> [WORK TO COMPLETE]: Print the listing exactly, but only as far as the line containing "in the sibling". The first line and that line are both included.

> [RECORD EXCERPTS]:
import Summits.RiemannHypothesis.RiemannHypothesis.Theorems.ZetaStringKernelOfWeilOnComb
import Literature.NumberTheory.LFunctions.ZetaScrewThm42Proofs
import Mathlib.Topology.UniformSpace.HeineCantor
import HarnessLib

/-!
# Weil positivity on a window implies Kreĭn-kernel positivity on the open window (RH-FREE glue)

LINE 1 — LABEL: RH-FREE glue (the converse window dictionary "Weil rung ⟹ screw depth"). Nothing in
this file asserts any positivity of `ζ`'s Weil form; nothing here bears on the truth of RH.
bears_on: LADDER-RH B-D → B-P(P1) (cell rh-dbr, ET6 / TARGET-v7 §K.2 `ArchWallHolds`); companion of the
tree's forward direction `Summit.RiemannHypothesis.RiemannHypothesis.Theorems.screwToWeilOn_proof`
(kernel positivity on `|t| ≤ a` ⟹ `WeilPositivityOn a`).

**Theorem** (`isPosSemidefKernelOn_zetaScrewKernel_of_weilPositivityOn`). For every `a : ℝ`, if
`WeilPositivityOn a` (Weil's quadratic functional is non-negative on smooth `g` supported in `[−a, a]`),
then Suzuki's kernel `G(t,u) = Ψ(t) + Ψ(u) − Ψ(t − u)` (`zetaScrewKernel`, Suzuki 2023 (1.4)) is
positive semidefinite on finite configurations in the OPEN window `(−a, a)` (Suzuki 2023 (1.5),
`IsPosSemidefKernelOn`), i.e. `−Ψ|_{(−2a,2a)} ∈ 𝒢_a`.

**Proof** (mollified combs; the technical lemmas are in the sibling
`Theorems/ZetaStringKernelOfWeilOnComb.lean`). By the real/complex bridge `isPosSemidefKernelOn_zetaScrewKernel_iff` it
suffices to treat real weights; augmenting a configuration by the point `0` (where `G(0,·) = G(·,0) = 0`)
makes the weights sum to zero. For a zero-sum system `(sᵢ, wᵢ)` with `|sᵢ| < a` and a normalised smooth
bump `ρ_ε` of radius `ε` (Mathlib's `ContDiffBump.normed`), the comb `φ_ε = Σᵢ wᵢ ρ_ε(· − sᵢ)` is smooth,
supported in `[−a, a]` for small `ε`, and has mean zero, i.e. `φ_ε ∈ 𝔈₀(a)` (`screwTestC0`); its primitive
`I₀^{(a)}φ_ε ∈ C(a)` (`screwPrimitive_mem_screwTestC`), so `WeilPositivityOn a` and Suzuki 2023 Prop. 3.1 in
the tree's normalisation (`weilQuadratic_eq_zetaScrewForm_deriv`) give
`0 ≤ Re ⟨φ_ε, φ_ε⟩_{G,a} = ∫∫ G(t,u) φ_ε(u) φ_ε(t) du dt = Σᵢⱼ wᵢ wⱼ ∫∫ G(t,u) ρ_ε(t − sᵢ) ρ_ε(u − sⱼ)`.
By uniform continuity of `G` on the compact square each double integral is within `η` of `G(sᵢ, sⱼ)` once
`ε` is small, so `Σᵢⱼ wᵢ wⱼ G(sᵢ, sⱼ) ≥ −η Σ|wᵢ||wⱼ|` for every `η > 0`.

References: M. Suzuki, J. Lond. Math. Soc. (2) 108 (2023) = arXiv:2206.03682, (1.4), (1.5), (1.11),
(3.6)–(3.7), Prop. 3.1; A. Weil (1952) (positivity criterion); E. Bombieri, Rend. Mat. Acc. Lincei (9) 11
(2000) §3–4.
-/

-- `Summit.RiemannHypothesis.RiemannHypothesis.…` duplicates `RiemannHypothesis` BY DESIGN (D-0017).
set_option linter.dupNamespace false

noncomputable section

open MeasureTheory Set Filter Metric
open scoped ComplexConjugate BigOperators Topology ContDiff

namespace Summit.RiemannHypothesis.RiemannHypothesis.Theorems.KernelOfWeilOn

open Literature.NumberTheory.LFunctions Literature.Analysis.Complex

variable {a : ℝ}

/-! ## §5 Assembly -/

/-- **Zero-sum form.** If `ζ` is Weil-positive on `[−a, a]` (`0 < a`), then for every finite zero-sum
system of real weights `wᵢ` at points `|sᵢ| < a`: `0 ≤ Σᵢⱼ wᵢ wⱼ G(sᵢ, sⱼ)`. (Mollified combs
`Σ wᵢ ρ_ε(· − sᵢ) ∈ 𝔈₀(a)`, `Re ⟨·,·⟩_{G,a} ≥ 0` there, bilinearity, and uniform continuity of `G` on
`[−a,a]²`.) [cite: Suzuki2023, Prop 3.1 and (1.5)] -/
theorem sum_sum_zetaScrewKernel_nonneg_of_sum_eq_zero (ha : 0 < a) (hW : WeilPositivityOn a)
    {N : ℕ} (s w : Fin N → ℝ) (hs : ∀ i, |s i| < a) (hw : ∑ i, w i = 0) :
    0 ≤ ∑ i, ∑ j, w i * w j * zetaScrewKernel (s i) (s j) := by
  rcases Nat.eq_zero_or_pos N with hN | hN
  · subst hN; simp
  -- room `ε₀` between the configuration and the window edge
  haveI : Nonempty (Fin N) := Fin.pos_iff_nonempty.1 hN
  obtain ⟨i₀, -, hi₀⟩ := Finset.exists_max_image Finset.univ (fun i => |s i|) Finset.univ_nonempty
  set ε₀ : ℝ := a - |s i₀| with hε₀def
  have hε₀ : 0 < ε₀ := by have := hs i₀; linarith
  have hroom : ∀ i, |s i| + ε₀ ≤ a := fun i => by have := hi₀ i (Finset.mem_univ _); linarith
  -- it suffices to beat every `δ > 0`
  refine le_of_forall_pos_le_add fun δ hδ => ?_
  set C : ℝ := ∑ i, ∑ j, |w i| * |w j| with hCdef
  have hC : 0 ≤ C := Finset.sum_nonneg fun i _ => Finset.sum_nonneg fun j _ => by positivity
  set η : ℝ := δ / (C + 1) with hηdef
  have hη : 0 < η := by positivity
  have hηC : η * C ≤ δ := by
    rw [hηdef, div_mul_eq_mul_div, div_le_iff₀ (by positivity)]
    nlinarith
  -- uniform continuity of `G` on the compact square
  have hUC := (isCompact_Icc.prod isCompact_Icc : IsCompact (Icc (-a) a ×ˢ Icc (-a) a))
    |>.uniformContinuousOn_of_continuous continuous_zetaScrewKernel_uncurry.continuousOn
  rw [Metric.uniformContinuousOn_iff] at hUC
  obtain ⟨θ, hθ, hθ'⟩ := hUC η hη
  -- the bump radius
  set ε : ℝ := min θ ε₀ / 2 with hεdef
  have hε : 0 < ε := by positivity
  have hεθ : ε < θ := by
    have := min_le_left θ ε₀; rw [hεdef]; linarith
  have hεε₀ : ε ≤ ε₀ := by
    have := min_le_right θ ε₀; rw [hεdef]; linarith [le_min hθ.le hε₀.le]
  let β : ContDiffBump (0 : ℝ) := ⟨ε / 2, ε, by positivity, by linarith⟩
  have hβ : β.rOut = ε := rfl
  have hsβ : ∀ i, |s i| + β.rOut ≤ a := fun i => by rw [hβ]; linarith [hroom i]
  -- modulus of `G` near each pair of nodes
  have hG : ∀ i j t u, |t - s i| < β.rOut → |u - s j| < β.rOut →
      |zetaScrewKernel t u - zetaScrewKernel (s i) (s j)| ≤ η := by
    intro i j t u ht hu
    rw [hβ] at ht hu
    have hmem : ∀ {x c : ℝ}, |x - c| < ε → |c| + β.rOut ≤ a → x ∈ Icc (-a) a := by
      intro x c hx hc
      rw [hβ] at hc
      have h1 : |x| ≤ a := by have := abs_sub_abs_le_abs_sub x c; linarith
      exact ⟨(abs_le.1 h1).1, (abs_le.1 h1).2⟩
    have hsi : ∀ k, s k ∈ Icc (-a) a := fun k =>
      ⟨(abs_le.1 (hs k).le).1, (abs_le.1 (hs k).le).2⟩
    have h := hθ' (t, u) ⟨hmem ht (hsβ i), hmem hu (hsβ j)⟩ (s i, s j) ⟨hsi i, hsi j⟩ ?_
    · exact (Real.dist_eq _ _ ▸ h).le
    · rw [Prod.dist_eq, Real.dist_eq, Real.dist_eq]
      exact max_lt (ht.trans hεθ) (hu.trans hεθ)
  -- the comb and the non-negativity of the form on it
  have hmem := comb_mem_screwTestC0 (a := a) s w β hsβ hw
  have h1 := re_zetaScrewForm_nonneg_of_weilPositivityOn ha hW hmem
  rw [re_zetaScrewForm_ofReal] at h1
  -- bilinear expansion of `D(comb, comb)`
  have hρc : ∀ i, Continuous fun u => β.normed volume (u - s i) := fun i => continuous_normed_sub β (s i)
  have h2 : doubleInt a (comb s w β) (comb s w β) =
      ∑ j, w j * ∑ i, w i * doubleInt a (fun u => β.normed volume (u - s j))
        (fun t => β.normed volume (t - s i)) := by
    have e1 : doubleInt a (comb s w β) (comb s w β) =
        ∑ j, w j * doubleInt a (fun u => β.normed volume (u - s j)) (comb s w β) :=
      doubleInt_sum_left Finset.univ w hρc (continuous_comb s w β)
    rw [e1]
    refine Finset.sum_congr rfl fun j _ => ?_
    have e2 : doubleInt a (fun u => β.normed volume (u - s j)) (comb s w β) =
        ∑ i, w i * doubleInt a (fun u => β.normed volume (u - s j))
          (fun t => β.normed volume (t - s i)) :=
      doubleInt_sum_right Finset.univ w (hρc j) hρc
    rw [e2]
  -- termwise comparison with the point values
  have h3 : |(∑ j, w j * ∑ i, w i * doubleInt a (fun u => β.normed volume (u - s j))
        (fun t => β.normed volume (t - s i)))
      - ∑ j, w j * ∑ i, w i * zetaScrewKernel (s i) (s j)| ≤ η * C := by
    calc |(∑ j, w j * ∑ i, w i * doubleInt a (fun u => β.normed volume (u - s j))
            (fun t => β.normed volume (t - s i)))
          - ∑ j, w j * ∑ i, w i * zetaScrewKernel (s i) (s j)|
        = |∑ j, w j * ∑ i, w i * (doubleInt a (fun u => β.normed volume (u - s j))
            (fun t => β.normed volume (t - s i)) - zetaScrewKernel (s i) (s j))| := by
          congr 1
          rw [← Finset.sum_sub_distrib]
          refine Finset.sum_congr rfl fun j _ => ?_
          rw [← mul_sub, ← Finset.sum_sub_distrib]
          congr 1
          refine Finset.sum_congr rfl fun i _ => ?_
          ring
      _ ≤ ∑ j, |w j * ∑ i, w i * (doubleInt a (fun u => β.normed volume (u - s j))
            (fun t => β.normed volume (t - s i)) - zetaScrewKernel (s i) (s j))| :=
          Finset.abs_sum_le_sum_abs _ _
      _ ≤ ∑ j, |w j| * ∑ i, |w i| * η := by
          refine Finset.sum_le_sum fun j _ => ?_
          rw [abs_mul]
          refine mul_le_mul_of_nonneg_left ?_ (abs_nonneg _)
          refine (Finset.abs_sum_le_sum_abs _ _).trans (Finset.sum_le_sum fun i _ => ?_)
          rw [abs_mul]
          exact mul_le_mul_of_nonneg_left (abs_doubleInt_sub_le (a := a) β (hsβ i) (hsβ j) (hG i j))
            (abs_nonneg _)
      _ = η * C := by
          rw [hCdef, Finset.mul_sum]
          refine Finset.sum_congr rfl fun j _ => ?_
          rw [Finset.mul_sum, Finset.mul_sum]
          refine Finset.sum_congr rfl fun i _ => ?_
          ring
  -- the target double sum, re-indexed
  have h5 : ∑ i, ∑ j, w i * w j * zetaScrewKernel (s i) (s j) =
      ∑ j, w j * ∑ i, w i * zetaScrewKernel (s i) (s j) := by
    rw [Finset.sum_comm]
    refine Finset.sum_congr rfl fun j _ => ?_
    rw [Finset.mul_sum]
    refine Finset.sum_congr rfl fun i _ => ?_
    ring
  rw [h5]
  rw [h2] at h1
  have h6 := (abs_sub_le_iff.1 h3).1
  linarith

/-- **Weil positivity on `[−a, a]` ⟹ `G = Ψ(t) + Ψ(u) − Ψ(t−u)` is positive semidefinite on the open
window `(−a, a)`** (Suzuki 2023 (1.5): `−Ψ|_{(−2a,2a)} ∈ 𝒢_a`). RH-FREE glue, converse of the tree's
`screwToWeilOn_proof`; with it every certified Weil rung `WeilPositivityOn a` of the tree becomes a
Kreĭn-kernel / screw-depth statement. (Real weights suffice by `isPosSemidefKernelOn_zetaScrewKernel_iff`;
augment by the node `0`, where `G` vanishes, to reach the zero-sum form.) [cite: Suzuki2023, (1.4)–(1.5) and Prop 3.1] -/
theorem isPosSemidefKernelOn_zetaScrewKernel_of_weilPositivityOn (hW : WeilPositivityOn a) :
    IsPosSemidefKernelOn (fun t u : ℝ => (zetaScrewKernel t u : ℂ)) (Ioo (-a) a) := by
  rw [isPosSemidefKernelOn_zetaScrewKernel_iff]
  intro N t x ht
  rcases Nat.eq_zero_or_pos N with hN | hN
  · subst hN; simp
  have ha : 0 < a := by
    have h := ht ⟨0, hN⟩
    linarith [h.1, h.2]
  -- augmented zero-sum system
  set s : Fin (N + 1) → ℝ := Fin.cons 0 t with hsdef
  set w : Fin (N + 1) → ℝ := Fin.cons (-∑ i, x i) x with hwdef
  have hs : ∀ i, |s i| < a := by
    intro i
    refine Fin.cases ?_ (fun i => ?_) i
    · simp [hsdef, ha]
    · simpa [hsdef] using abs_lt.2 (ht i)
  have hw : ∑ i, w i = 0 := by simp [hwdef, Fin.sum_univ_succ]
  have key := sum_sum_zetaScrewKernel_nonneg_of_sum_eq_zero ha hW s w hs hw
  -- `Σ wᵢwⱼ G(sᵢ,sⱼ) = −Σ wᵢwⱼ Ψ(sᵢ − sⱼ)` for zero-sum weights, and the augmentation identity
  have hG : ∑ i, ∑ j, w i * w j * zetaScrewKernel (s i) (s j) =
      -∑ i, ∑ j, w i * w j * zetaScrew (s i - s j) := by
    simp only [zetaScrewKernel, mul_add, mul_sub, Finset.sum_add_distrib, Finset.sum_sub_distrib,
      Suzuki2023Thm42.sum_sum_mul_mul_eq_zero_left w hw (fun i => zetaScrew (s i)),
      Suzuki2023Thm42.sum_sum_mul_mul_eq_zero_right w hw (fun j => zetaScrew (s j))]
    ring
  rw [Suzuki2023Thm42.sum_sum_zetaScrewKernel_eq_neg t x]
  rw [hG] at key
  simpa [hsdef, hwdef] using key

/-- The same glue in the real-form language of the route theses (`Σᵢⱼ G(tᵢ,tⱼ) xᵢ xⱼ ≥ 0` for
`|tᵢ| < a`). [cite: Suzuki2023, (1.5)] -/
theorem sum_sum_zetaScrewKernel_nonneg_of_weilPositivityOn (hW : WeilPositivityOn a)
    {N : ℕ} (t x : Fin N → ℝ) (ht : ∀ i, |t i| < a) :
    0 ≤ ∑ i, ∑ j, zetaScrewKernel (t i) (t j) * (x i * x j) :=
  (isPosSemidefKernelOn_zetaScrewKernel_iff _).1
    (isPosSemidefKernelOn_zetaScrewKernel_of_weilPositivityOn hW) N t x
    fun i => by simpa [mem_Ioo, abs_lt] using ht i

end Summit.RiemannHypothesis.RiemannHypothesis.Theorems.KernelOfWeilOn

end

> [FINISHED TASK]:
import Summits.RiemannHypothesis.RiemannHypothesis.Theorems.ZetaStringKernelOfWeilOnComb
import Literature.NumberTheory.LFunctions.ZetaScrewThm42Proofs
import Mathlib.Topology.UniformSpace.HeineCantor
import HarnessLib

/-!
# Weil positivity on a window implies Kreĭn-kernel positivity on the open window (RH-FREE glue)

LINE 1 — LABEL: RH-FREE glue (the converse window dictionary "Weil rung ⟹ screw depth"). Nothing in
this file asserts any positivity of `ζ`'s Weil form; nothing here bears on the truth of RH.
bears_on: LADDER-RH B-D → B-P(P1) (cell rh-dbr, ET6 / TARGET-v7 §K.2 `ArchWallHolds`); companion of the
tree's forward direction `Summit.RiemannHypothesis.RiemannHypothesis.Theorems.screwToWeilOn_proof`
(kernel positivity on `|t| ≤ a` ⟹ `WeilPositivityOn a`).

**Theorem** (`isPosSemidefKernelOn_zetaScrewKernel_of_weilPositivityOn`). For every `a : ℝ`, if
`WeilPositivityOn a` (Weil's quadratic functional is non-negative on smooth `g` supported in `[−a, a]`),
then Suzuki's kernel `G(t,u) = Ψ(t) + Ψ(u) − Ψ(t − u)` (`zetaScrewKernel`, Suzuki 2023 (1.4)) is
positive semidefinite on finite configurations in the OPEN window `(−a, a)` (Suzuki 2023 (1.5),
`IsPosSemidefKernelOn`), i.e. `−Ψ|_{(−2a,2a)} ∈ 𝒢_a`.

**Proof** (mollified combs; the technical lemmas are in the sibling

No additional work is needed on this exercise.